Sunday, 24 January 2021

Another Newly-Discovered Substance Shows Why Biodiversity is Important

Leaf-cutter ants
New antifungal compound from ant farms - American Chemical Society

Following close on my article a few days ago on the antibiotic found in the skin of an Australian toadlet and how this demonstrates the need to maintain a rich biodiversity if only for the resource of natural medicines yet to be discovered in nature, we have another example of an unlikely compound being found - within the nest of leaf-cutter ants.

This time, it's an antifungal compound, produced by bacteria that live on the attine ants (ants of the Atta genus of what are more commonly known as leaf-cutter ants that farm fungi on a substrate of moist chewed-up leaf matter). The ants use this antifungal compound, called attinimicin, to keep their crop and its substrate free from fungal parasites.

Leaf-cutter ant, Atta cephalotes, tending fungi growing on chewed-up leaves.
From the American Chemical Society (ACS) news release of Jan 20th, 2021:
Attine ants are farmers, and they grow fungus as food. Pseudonocardia and Streptomyces bacteria are their farmhands, producing metabolites that protect the crop from pathogens. Surprisingly, these metabolites lack common structural features across bacteria from different geographic locations, even though the ants share a common ancestor. Now, researchers report in ACS Central Science they have identified the first shared antifungal compound among many of these bacteria across Brazil. The compound could someday have medical applications.

Attine ants originated as one species at a single location in the Amazon 50 million years ago. They have evolved to 200 species that have spread their farming practices throughout South and Central America. In exchange for food, bacteria at these farms produce small molecules that hold pathogenic fungi such as Escovopsis in check. However, these molecules differ from region to region, suggesting a highly fragmented and geographically limited evolutionary history for the bacteria. Monica T. Pupo, Jon Clardy and colleagues wanted to find out if any antifungal bacterial metabolites with broader distribution had been overlooked in prior investigations.

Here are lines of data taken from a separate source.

/-!
# Full slice rank of `⟨n,n,n⟩` and of semisimple group algebras (BCCGU 2017, B.6, B.7) — proofs

Topic `Literature/Barriers/MatrixMultiplication`; proof file attached to the catalogue entry
`NilpotentGroupBarrier.lean`, discharging two of its named facts:

* `BCCGU2017_corB7_holds : BCCGU2017_corB7` — over an algebraically closed field `K` whose
  characteristic does not divide `|G|`, `slice-rank(D_G) = |G|` (Blasiak–Church–Cohn–Grochow–Umans
  2017, App. B, Cor. B.7: "The flat rank and slice rank of a direct sum of matrix multiplication tensors
  are full. In particular, the flat rank and slice rank of any semisimple group algebra `𝔽[G]` are
  equal to `|G|`").
* `BCCGU2017_propB6_holds : BCCGU2017_propB6` — `slice-rank ⟨n,n,n⟩ = n²` (ibid., Prop. B.6, slice-rank
  part).

## The proof formalised here

The printed proofs go through FLAT RANK (Def. B.1–Thm. B.4: flat rank is a lower bound for slice rank
and is additive under `⊕`, by a Zariski-genericity argument over an infinite field) and Flanders'
theorem on spaces of bounded-rank matrices (Prop. B.6). We prove the same STATEMENTS by the
combinatorial route of Sawin–Tao (blog notes 2016, Prop. 4 — `SliceRankAntichain.lean`): in the
matrix-unit bases the support of `⊕ᵢ ⟨dᵢ,dᵢ,dᵢ⟩` (the tree's `matMulDirectSum K d d d`),
`{((i;α,γ), (i;α,β), (i;β,γ))}`, is an ANTICHAIN for the lexicographic keys
`(i↑, α↑, γ↑)`, `(i↑, α↓, β↑)`, `(i↓, β↓, γ↓)`, so a slice decomposition with `k` slices yields a zero
box `A × B × C` with `3 Σᵢ dᵢ² ≤ k + |A| + |B| + |C|`; and a zero box of `⊕ᵢ ⟨dᵢ,dᵢ,dᵢ⟩` has
`|A| + |B| + |C| ≤ 2 Σᵢ dᵢ²` (for each block `i` and each `(α,β,γ)` at most two of
`(α,γ) ∈ Aᵢ`, `(α,β) ∈ Bᵢ`, `(β,γ) ∈ Cᵢ` hold; average over `(α,β,γ)`). Hence
`slice-rank(⊕ᵢ ⟨dᵢ,dᵢ,dᵢ⟩) ≥ Σᵢ dᵢ²` over EVERY field (`le_sliceRank_matMulDirectSum`; the first
sentence of Cor. B.7, slice-rank part, and for one block Prop. B.6). For Cor. B.7: by Maschke and
Wedderburn–Artin over the algebraically closed field `K` (Mathlib), `K[G] ≃ₐ ∏ᵢ K^{dᵢ×dᵢ}` with
`Σ dᵢ² = |G|`; isomorphic algebras have restriction-equivalent structure tensors
(`structureTensor_restrictsTo_of_algEquiv`, `GroupAlgebraTensor.lean`), the structure tensor of the
block algebra is `matMulDirectSum K d d d` (`structureTensor_blockBasis_eq_matMulDirectSum`), slice
rank is monotone under restriction (`sliceRank_le_of_tensorRestrictsTo`), and
`slice-rank(M_G) = slice-rank(D_G)` (`sliceRank_groupTensor`).

## References

* J. Blasiak, T. Church, H. Cohn, J. A. Grochow, C. Umans, *Which groups are amenable to proving
  exponent two for matrix multiplication?*, arXiv:1712.02302 (2017), App. B: Prop. B.6, Cor. B.7
  (held text `paper:arxiv-1712.02302`, p. 14). [BlasiakChurchCohnGrochowUmans2017]
* W. Sawin, T. Tao, *Notes on the "slice rank" of tensors*, What's new (blog), 24 August 2016,
  Prop. 4. [SawinTao2016]
* Wedderburn–Artin / Maschke: Mathlib (`IsSemisimpleRing.exists_algEquiv_pi_matrix_of_isAlgClosed`),
  as in `Literature/RepresentationTheory/FiniteGroups/WedderburnBlocks.lean` for `ℂ[G]`.
-/

noncomputable section

open scoped BigOperators
open Module Finset

namespace Literature.Barriers.MatrixMultiplication

open Literature.Combinatorics.Additive Literature.Computability.AlgebraicComplexity

universe u

/-! ## Zero boxes of `⊕ᵢ ⟨dᵢ,dᵢ,dᵢ⟩` are small -/

section DirectSum

variable (K : Type u) [Field K] {r : ℕ} (d : Fin r → ℕ)

/-- The support of `⊕ᵢ ⟨dᵢ,dᵢ,dᵢ⟩ = matMulDirectSum K d d d`: the entry at
`((i;α,γ), (i';α',β), (i'';β',γ'))` is non-zero iff `i = i' = i''`, `α = α'`, `β = β'`, `γ = γ'`
(block indices and inner indices compared in `ℕ`). [folklore] -/
theorem matMulDirectSum_ne_zero_iff {a b c : Σ i, Fin (d i) × Fin (d i)} :
    matMulDirectSum K d d d a b c ≠ 0 ↔
      (a.1 : ℕ) = b.1 ∧ (b.1 : ℕ) = c.1 ∧ (a.2.1 : ℕ) = b.2.1 ∧ (b.2.2 : ℕ) = c.2.1 ∧
        (a.2.2 : ℕ) = c.2.2 := by
  unfold matMulDirectSum
  rw [← Fin.ext_iff, ← Fin.ext_iff]
  split_ifs with h
  · exact ⟨fun _ => h, fun _ => one_ne_zero⟩
  · exact ⟨fun h0 => absurd rfl h0, fun hc => absurd hc h⟩

/-- Two block indices with the same block and the same inner coordinates (compared in `ℕ`) are equal.
[folklore] -/
theorem blockIndex_ext {x x' : Σ i, Fin (d i) × Fin (d i)} (h1 : (x.1 : ℕ) = x'.1)
    (h2 : (x.2.1 : ℕ) = x'.2.1) (h3 : (x.2.2 : ℕ) = x'.2.2) : x = x' := by
  obtain ⟨i, p, q⟩ := x
  obtain ⟨i', p', q'⟩ := x'
  obtain rfl : i = i' := Fin.ext h1
  simp only at h2 h3
  obtain rfl : p = p' := Fin.ext h2
  obtain rfl : q = q' := Fin.ext h3
  rfl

In a study of bacteria from ant nests at multiple sites in Brazil, the team discovered that nearly two thirds of Pseudonocardia strains produced a potent antifungal agent, which they called attinimicin. This discovery marked the first report of a specialized metabolite with broad geographic distribution produced by ant-associated bacteria. While this metabolite was safe for the fungal crop, it inhibited growth of fungal parasites, though — unlike many antibiotics — only in the absence of iron. It was also effective in fighting a Candida albicans infection in mice, comparable to azole-containing antifungal treatments that are used clinically, making it a potential drug candidate.
Incidentally, there is an interesting series of symbiotic relationships going on here. The ants and the Lepiotaceae fungi on which they feed are mutually obligate symbionts and the bacteria that keep the colony free from parasitic fungi that could destroy the fungi are also dependent on the ants. The fungi have become dependent on the ants to the extent that they no longer produce spores but rely on the ants to propagate them. Instead, they produce swollen hyphal tips (gongylidia) that grow in bundles called staphylae, specifically to feed the ants.

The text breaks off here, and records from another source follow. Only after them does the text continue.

/-- **HSUB′(ReachTower₂) from an invariant of the inner chain and an invariant of the tower** (the induction driver; see the module
docstring). [folklore; pure logic over res-D-pv-029's K5′ binders and res-L1-w45b-lead-2's tower predicates] [OURS · L1 W4.5b] toward
`stub_elnat_coneTowerPointResolution`; NOT a statement of the manuscript. -/
theorem hsub_reachTower₂_of_invariant (k : Type) [Field k] (n : ℕ) :
    ∀ (O : Type) [CommRing O] [IsDomain O] [IsDiscreteValuationRing O] [IsAdicComplete (IsLocalRing.maximalIdeal O) O] [IsAlgClosed (IsLocalRing.ResidueField O)] (θ : O →+* k), Function.Surjective θ → ∀ (P : AlgebraicGeometry.Scheme.{0}) (q : P ⟶ AlgebraicGeometry.Spec (.of O)) (Y : Set P) (Ch : ∀ X' : AlgebraicGeometry.Scheme.{0}, (X' ⟶ P) → Set X' → Prop), (∀ (X' X'' : AlgebraicGeometry.Scheme.{0}) (σ' : X' ⟶ P) (S' : Set X') (C : X'.IdealSheafData) (τ : X'' ⟶ X'), Ch X' σ' S' → Literature.AlgebraicGeometry.Resolution.IsBlowup τ C → Literature.AlgebraicGeometry.Resolution.Scheme.IsRegular C.subscheme → AlgebraicGeometry.Flat (C.subschemeι ≫ σ' ≫ q) → σ' '' (C.support : Set X') ⊆ {y | ¬ IsGenericPoint y Y} → (C.support : Set X') ∩ (σ' ≫ q) ⁻¹' {IsLocalRing.closedPoint O} ⊆ S' → Ch X'' (τ ≫ σ') (closure (τ ⁻¹' (S' \ (C.support : Set X'))))) → (∀ (X' : AlgebraicGeometry.Scheme.{0}) (σ' : X' ⟶ P) (S' : Set X'), Ch X' σ' S' → Summit.ResolutionOfSingularities.ResolutionOfSingularities.Theses.EquisingularLift.Split.Chain P Y X' σ' S') → Y ⊆ q ⁻¹' {IsLocalRing.closedPoint O} → IsIrreducible Y → IsClosed Y → AlgebraicGeometry.IsIntegral P → IsLocallyNoetherian P → Literature.AlgebraicGeometry.Resolution.Scheme.IsRegular P → AlgebraicGeometry.IsProper q → AlgebraicGeometry.SmoothOfRelativeDimension n q → ∀ (X' : AlgebraicGeometry.Scheme.{0}) (σ' : X' ⟶ P) (S' : Set X'), Ch X' σ' S' → AlgebraicGeometry.IsIntegral X' → IsLocallyNoetherian X' → Literature.AlgebraicGeometry.Resolution.Scheme.IsRegular X' → AlgebraicGeometry.IsDominant (σ' ≫ q) → ∀ (F₁ : AlgebraicGeometry.Scheme.{0}), AlgebraicGeometry.IsIntegral F₁ → ∀ (j : F₁ ⟶ X') (t : F₁ ⟶ AlgebraicGeometry.Spec (.of k)), IsPullback j t (σ' ≫ q) (AlgebraicGeometry.Spec.map (CommRingCat.ofHom θ)) → ∀ (T₁ : Set F₁), IsClosed T₁ → IsIrreducible T₁ → j '' T₁ = S' → ∀ (x : F₁) (hx : IsClosed ({x} : Set F₁)) (U : X'.Opens), AlgebraicGeometry.Smooth (U.ι ≫ σ' ≫ q) → ∀ (s : AlgebraicGeometry.Spec (.of O) ⟶ X'), s ≫ σ' ≫ q = 𝟙 _ → s (IsLocalRing.closedPoint O) ∈ U → s (IsLocalRing.closedPoint O) = j x → ringKrullDim (X'.presheaf.stalk (s (IsLocalRing.closedPoint O))) = ((n + 1 : ℕ) : WithBot ℕ∞) → IsRegularLocalRing (F₁.presheaf.stalk x) → (∀ c ∈ (s.ker.support : Set X'), ¬ IsGenericPoint (σ' c) Y) → ∀ (X₁ : AlgebraicGeometry.Scheme.{0}) (τ₁ : X₁ ⟶ X'), Literature.AlgebraicGeometry.Resolution.IsBlowup τ₁ s.ker → AlgebraicGeometry.IsIntegral X₁ → IsLocallyNoetherian X₁ → Literature.AlgebraicGeometry.Resolution.Scheme.IsRegular X₁ → AlgebraicGeometry.IsDominant ((τ₁ ≫ σ') ≫ q) → ∀ (F₂ : AlgebraicGeometry.Scheme.{0}), AlgebraicGeometry.IsIntegral F₂ → ∀ (υ : F₂ ⟶ F₁), Literature.AlgebraicGeometry.Resolution.IsBlowup υ (AlgebraicGeometry.Scheme.IdealSheafData.vanishingIdeal (⟨{x}, hx⟩ : TopologicalSpace.Closeds F₁)) → ∀ (j₂ : F₂ ⟶ X₁) (t₂ : F₂ ⟶ AlgebraicGeometry.Spec (.of k)), IsPullback j₂ t₂ ((τ₁ ≫ σ') ≫ q) (AlgebraicGeometry.Spec.map (CommRingCat.ofHom θ)) → j₂ ≫ τ₁ = υ ≫ j → (s.ker.comap τ₁).comap j₂ = (AlgebraicGeometry.Scheme.IdealSheafData.vanishingIdeal (⟨{x}, hx⟩ : TopologicalSpace.Closeds F₁)).comap υ → IsIrreducible (closure (υ ⁻¹' (T₁ \ {x}))) → Ch X₁ (τ₁ ≫ σ') (j₂ '' closure (υ ⁻¹' (T₁ \ {x}))) → ∀ (INV : Set F₁ → ∀ G : AlgebraicGeometry.Scheme.{0}, (G ⟶ F₂) → Set G → Set G → Set G → Bool → Prop) (INV₁ : ∀ (F₉ : AlgebraicGeometry.Scheme.{0}) (Z₉ : Set F₉), IsClosed Z₉ → ∀ (F₁₀ : AlgebraicGeometry.Scheme.{0}), (F₁₀ ⟶ F₉) → ∀ G : AlgebraicGeometry.Scheme.{0}, (G ⟶ F₁₀) → Set G → Set G → Set G → Prop),
      -- (base) the inner invariant after the point step, for every admissible `W` and every admitted seed shadow `K₂` (γ-cone)
      (∀ (W : Set F₁) (K₂ : Set F₂), (x ∈ W) → (¬ (υ ⁻¹' {x} ⊆ closure (υ ⁻¹' (W \ {x})))) → ((∃ U : F₁.affineOpens, x ∈ (U : F₁.Opens) ∧ ((AlgebraicGeometry.Scheme.IdealSheafData.vanishingIdeal (⟨closure W, isClosed_closure⟩ : TopologicalSpace.Closeds F₁)).ideal U).IsPrincipal)) → ((υ ⁻¹' {x} ∩ closure (υ ⁻¹' (W \ {x}))) ⊆ closure (υ ⁻¹' (T₁ \ {x}))) → (K₂ = ∅ ∨ (ConeForm F₁ x W ∧ K₂ = closure (υ ⁻¹' (W \ {x})))) → INV W F₂ (𝟙 F₂) (closure (υ ⁻¹' (T₁ \ {x}))) (υ ⁻¹' {x} ∩ closure (υ ⁻¹' (W \ {x}))) K₂ false) →
      -- (step, flag kept) an in-carrier point blow-up at a REGULAR point of the running curve, shadow carried
      (∀ W : Set F₁, ∀ (G₁ G₂ : AlgebraicGeometry.Scheme.{0}) (β : G₁ ⟶ F₂) (T Z K : Set G₁) (b : Bool) (y : ↥((AlgebraicGeometry.Scheme.IdealSheafData.vanishingIdeal (⟨closure Z, isClosed_closure⟩ : TopologicalSpace.Closeds G₁))).subscheme) (υ₁ : G₂ ⟶ G₁) (hy : IsClosed ({(((AlgebraicGeometry.Scheme.IdealSheafData.vanishingIdeal (⟨closure Z, isClosed_closure⟩ : TopologicalSpace.Closeds G₁))).subschemeι y : G₁)} : Set G₁)), INV W G₁ β T Z K b → (((AlgebraicGeometry.Scheme.IdealSheafData.vanishingIdeal (⟨closure Z, isClosed_closure⟩ : TopologicalSpace.Closeds G₁))).subschemeι y : G₁) ∈ T → IsRegularLocalRing (((AlgebraicGeometry.Scheme.IdealSheafData.vanishingIdeal (⟨closure Z, isClosed_closure⟩ : TopologicalSpace.Closeds G₁))).subscheme.presheaf.stalk y) → IsRegularLocalRing (G₁.presheaf.stalk (((AlgebraicGeometry.Scheme.IdealSheafData.vanishingIdeal (⟨closure Z, isClosed_closure⟩ : TopologicalSpace.Closeds G₁))).subschemeι y : G₁)) → Literature.AlgebraicGeometry.Resolution.IsBlowup υ₁ (AlgebraicGeometry.Scheme.IdealSheafData.vanishingIdeal (⟨{(((AlgebraicGeometry.Scheme.IdealSheafData.vanishingIdeal (⟨closure Z, isClosed_closure⟩ : TopologicalSpace.Closeds G₁))).subschemeι y : G₁)}, hy⟩ : TopologicalSpace.Closeds G₁)) → INV W G₂ (υ₁ ≫ β) (closure (υ₁ ⁻¹' (T \ {(((AlgebraicGeometry.Scheme.IdealSheafData.vanishingIdeal (⟨closure Z, isClosed_closure⟩ : TopologicalSpace.Closeds G₁))).subschemeι y : G₁)}))) (closure (υ₁ ⁻¹' (Z \ {(((AlgebraicGeometry.Scheme.IdealSheafData.vanishingIdeal (⟨closure Z, isClosed_closure⟩ : TopologicalSpace.Closeds G₁))).subschemeι y : G₁)}))) (closure (υ₁ ⁻¹' (K \ {(((AlgebraicGeometry.Scheme.IdealSheafData.vanishingIdeal (⟨closure Z, isClosed_closure⟩ : TopologicalSpace.Closeds G₁))).subschemeι y : G₁)}))) b) →
      -- (step, flag raised) an in-carrier point blow-up at the (at most one) NON-REGULAR point, shadow carried
      (∀ W : Set F₁, ∀ (G₁ G₂ : AlgebraicGeometry.Scheme.{0}) (β : G₁ ⟶ F₂) (T Z K : Set G₁) (y : ↥((AlgebraicGeometry.Scheme.IdealSheafData.vanishingIdeal (⟨closure Z, isClosed_closure⟩ : TopologicalSpace.Closeds G₁))).subscheme) (υ₁ : G₂ ⟶ G₁) (hy : IsClosed ({(((AlgebraicGeometry.Scheme.IdealSheafData.vanishingIdeal (⟨closure Z, isClosed_closure⟩ : TopologicalSpace.Closeds G₁))).subschemeι y : G₁)} : Set G₁)), INV W G₁ β T Z K false → (((AlgebraicGeometry.Scheme.IdealSheafData.vanishingIdeal (⟨closure Z, isClosed_closure⟩ : TopologicalSpace.Closeds G₁))).subschemeι y : G₁) ∈ T → ¬ IsRegularLocalRing (((AlgebraicGeometry.Scheme.IdealSheafData.vanishingIdeal (⟨closure Z, isClosed_closure⟩ : TopologicalSpace.Closeds G₁))).subscheme.presheaf.stalk y) → IsRegularLocalRing (G₁.presheaf.stalk (((AlgebraicGeometry.Scheme.IdealSheafData.vanishingIdeal (⟨closure Z, isClosed_closure⟩ : TopologicalSpace.Closeds G₁))).subschemeι y : G₁)) → Literature.AlgebraicGeometry.Resolution.IsBlowup υ₁ (AlgebraicGeometry.Scheme.IdealSheafData.vanishingIdeal (⟨{(((AlgebraicGeometry.Scheme.IdealSheafData.vanishingIdeal (⟨closure Z, isClosed_closure⟩ : TopologicalSpace.Closeds G₁))).subschemeι y : G₁)}, hy⟩ : TopologicalSpace.Closeds G₁)) → INV W G₂ (υ₁ ≫ β) (closure (υ₁ ⁻¹' (T \ {(((AlgebraicGeometry.Scheme.IdealSheafData.vanishingIdeal (⟨closure Z, isClosed_closure⟩ : TopologicalSpace.Closeds G₁))).subschemeι y : G₁)}))) (closure (υ₁ ⁻¹' (Z \ {(((AlgebraicGeometry.Scheme.IdealSheafData.vanishingIdeal (⟨closure Z, isClosed_closure⟩ : TopologicalSpace.Closeds G₁))).subschemeι y : G₁)}))) (closure (υ₁ ⁻¹' (K \ {(((AlgebraicGeometry.Scheme.IdealSheafData.vanishingIdeal (⟨closure Z, isClosed_closure⟩ : TopologicalSpace.Closeds G₁))).subschemeι y : G₁)}))) true) →
      -- (curve) the carrier-curve blow-up: from the inner invariant to the tower invariant on the tower seed
      (∀ (W : Set F₁) (F₉ : AlgebraicGeometry.Scheme.{0}) (β₉ : F₉ ⟶ F₂) (T₉ Z₉ K₉ : Set F₉) (b₉ : Bool) (hZ₉ : IsClosed Z₉) (F₁₀ : AlgebraicGeometry.Scheme.{0}) (υ' : F₁₀ ⟶ F₉), INV W F₉ β₉ T₉ Z₉ K₉ b₉ → Z₉ ⊆ T₉ → ¬ (T₉ ⊆ Z₉) → Z₉.Infinite → Set.Finite {z : ↥((AlgebraicGeometry.Scheme.IdealSheafData.vanishingIdeal (⟨Z₉, hZ₉⟩ : TopologicalSpace.Closeds F₉))).subscheme | ¬ IsRegularLocalRing (((AlgebraicGeometry.Scheme.IdealSheafData.vanishingIdeal (⟨Z₉, hZ₉⟩ : TopologicalSpace.Closeds F₉))).subscheme.presheaf.stalk z)} → Literature.AlgebraicGeometry.Resolution.IsBlowup υ' (AlgebraicGeometry.Scheme.IdealSheafData.vanishingIdeal (⟨Z₉, hZ₉⟩ : TopologicalSpace.Closeds F₉)) → INV₁ F₉ Z₉ hZ₉ F₁₀ υ' F₁₀ (𝟙 F₁₀) (closure (υ' ⁻¹' (T₉ \ Z₉))) (υ' ⁻¹' Z₉) (closure (υ' ⁻¹' (K₉ \ Z₉)))) →
      -- (pt-reg) the tower invariant is closed under `TowerPtReg₂`
      (∀ (F₉ : AlgebraicGeometry.Scheme.{0}) (Z₉ : Set F₉) (hZ₉ : IsClosed Z₉) (F₁₀ : AlgebraicGeometry.Scheme.{0}) (υ' : F₁₀ ⟶ F₉), TowerPtReg₂ F₉ F₁₀ υ' (INV₁ F₉ Z₉ hZ₉ F₁₀ υ')) →
      -- (pt-ram) … under `TowerPtRam₂`
      (∀ (F₉ : AlgebraicGeometry.Scheme.{0}) (Z₉ : Set F₉) (hZ₉ : IsClosed Z₉) (F₁₀ : AlgebraicGeometry.Scheme.{0}) (υ' : F₁₀ ⟶ F₉), TowerPtRam₂ F₉ F₁₀ υ' (INV₁ F₉ Z₉ hZ₉ F₁₀ υ')) →
      -- (round) … under `TowerRound₁` (Čech-witnessed over a rational carrier, or cone-witnessed; shadow disjuncts inside)
      (∀ (F₉ : AlgebraicGeometry.Scheme.{0}) (Z₉ : Set F₉) (hZ₉ : IsClosed Z₉) (F₁₀ : AlgebraicGeometry.Scheme.{0}) (υ' : F₁₀ ⟶ F₉), TowerRound₁ F₉ F₁₀ υ' Z₉ hZ₉ (INV₁ F₉ Z₉ hZ₉ F₁₀ υ')) →
      -- (final) the tower invariant yields the `Ch`-stage with a model square that K5′ asks for
      (∀ (F₉ : AlgebraicGeometry.Scheme.{0}) (Z₉ : Set F₉) (hZ₉ : IsClosed Z₉) (F₁₀ : AlgebraicGeometry.Scheme.{0}) (υ' : F₁₀ ⟶ F₉) (G : AlgebraicGeometry.Scheme.{0}) (γ : G ⟶ F₁₀) (T E K : Set G), INV₁ F₉ Z₉ hZ₉ F₁₀ υ' G γ T E K → ∃ (X₉ : AlgebraicGeometry.Scheme.{0}) (σ₉ : X₉ ⟶ P) (S₉ : Set X₉) (j₉ : G ⟶ X₉) (t₉ : G ⟶ AlgebraicGeometry.Spec (.of k)), Ch X₉ σ₉ S₉ ∧ AlgebraicGeometry.IsIntegral X₉ ∧ IsLocallyNoetherian X₉ ∧ Literature.AlgebraicGeometry.Resolution.Scheme.IsRegular X₉ ∧ AlgebraicGeometry.IsDominant (σ₉ ≫ q) ∧ IsPullback j₉ t₉ (σ₉ ≫ q) (AlgebraicGeometry.Spec.map (CommRingCat.ofHom θ)) ∧ j₉ '' T = S₉ ∧ IsClosed T ∧ IsIrreducible T ∧ AlgebraicGeometry.IsIntegral G) →
      ∀ (F' : AlgebraicGeometry.Scheme.{0}) (β : F' ⟶ F₂) (T' : Set F'), ReachTower₂ F₁ F₂ υ x (closure (υ ⁻¹' (T₁ \ {x}))) F' β T' → ∃ (X₉ : AlgebraicGeometry.Scheme.{0}) (σ₉ : X₉ ⟶ P) (S₉ : Set X₉) (j₉ : F' ⟶ X₉) (t₉ : F' ⟶ AlgebraicGeometry.Spec (.of k)), Ch X₉ σ₉ S₉ ∧ AlgebraicGeometry.IsIntegral X₉ ∧ IsLocallyNoetherian X₉ ∧ Literature.AlgebraicGeometry.Resolution.Scheme.IsRegular X₉ ∧ AlgebraicGeometry.IsDominant (σ₉ ≫ q) ∧ IsPullback j₉ t₉ (σ₉ ≫ q) (AlgebraicGeometry.Spec.map (CommRingCat.ofHom θ)) ∧ j₉ '' T' = S₉ ∧ IsClosed T' ∧ IsIrreducible T' ∧ AlgebraicGeometry.IsIntegral F' := by
  intro O _ _ _ _ _ θ hθ P q Y Ch hChStep hChSplit hYsp hYirr hYcl hPint hPnoeth hPreg hqprop hqsm X' σ' S' hCh' hX'int hX'noeth
    hX'reg hX'dom F₁ hF₁ j t hsq T₁ hT₁cl hT₁irr hjT₁ x hx U hU s hs hsU hsx hdim hxreg hsoff X₁ τ₁ hτ₁ hX₁int hX₁noeth hX₁reg
    hX₁dom F₂ hF₂ υ hυ j₂ t₂ hsq₂ hcomm hcarrier hirr₂ hCh₁ INV INV₁ hbase hstep hsing hcurve hptreg hptram hround hfinal F' β T' hReach
  obtain ⟨W, K₂, F₉, β₉, T₉, Z₉, K₉, b₉, hZ₉, F₁₀, υ', γ', E', K', hxW, hnot, hWpr, hZ₂T₂, hK₂, hinner, hZ₉T₉, hT₉Z₉, hZinf, hfin₉, hυ',
    hcl, hβ⟩ := hReach
  -- the inner closure at `R := INV W`
  have h₉ : INV W F₉ β₉ T₉ Z₉ K₉ b₉ := hinner (INV W) (hbase W K₂ hxW hnot hWpr hZ₂T₂ hK₂) (hstep W) (hsing W)
  -- the tower closure at `R₁ := INV₁ …`
  have h' : INV₁ F₉ Z₉ hZ₉ F₁₀ υ' F' γ' T' E' K' :=
    hcl (INV₁ F₉ Z₉ hZ₉ F₁₀ υ') (hcurve W F₉ β₉ T₉ Z₉ K₉ b₉ hZ₉ F₁₀ υ' h₉ hZ₉T₉ hT₉Z₉ hZinf hfin₉ hυ')
      (hptreg F₉ Z₉ hZ₉ F₁₀ υ') (hptram F₉ Z₉ hZ₉ F₁₀ υ') (hround F₉ Z₉ hZ₉ F₁₀ υ')
  exact hfinal F₉ Z₉ hZ₉ F₁₀ υ' F' γ' T' E' K' h'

But it is the antifungal chemical, produced by the bacteria to destroy any fungi that might take over the leaf compost or parasitise the food fungi, while not harming the Lepiotaceae fungi themselves, that is of special interest here. As explained above, this has been shown to be effective against an infection by Candid albicans (the fungus responsible for thrush) in mice, comparable to the azole-containing compounds currently in clinical use.

Another example of the surprises to be found in nature, the products of the natural evolution laboratory, which we will lose as we reduce the biodiversity of the planet.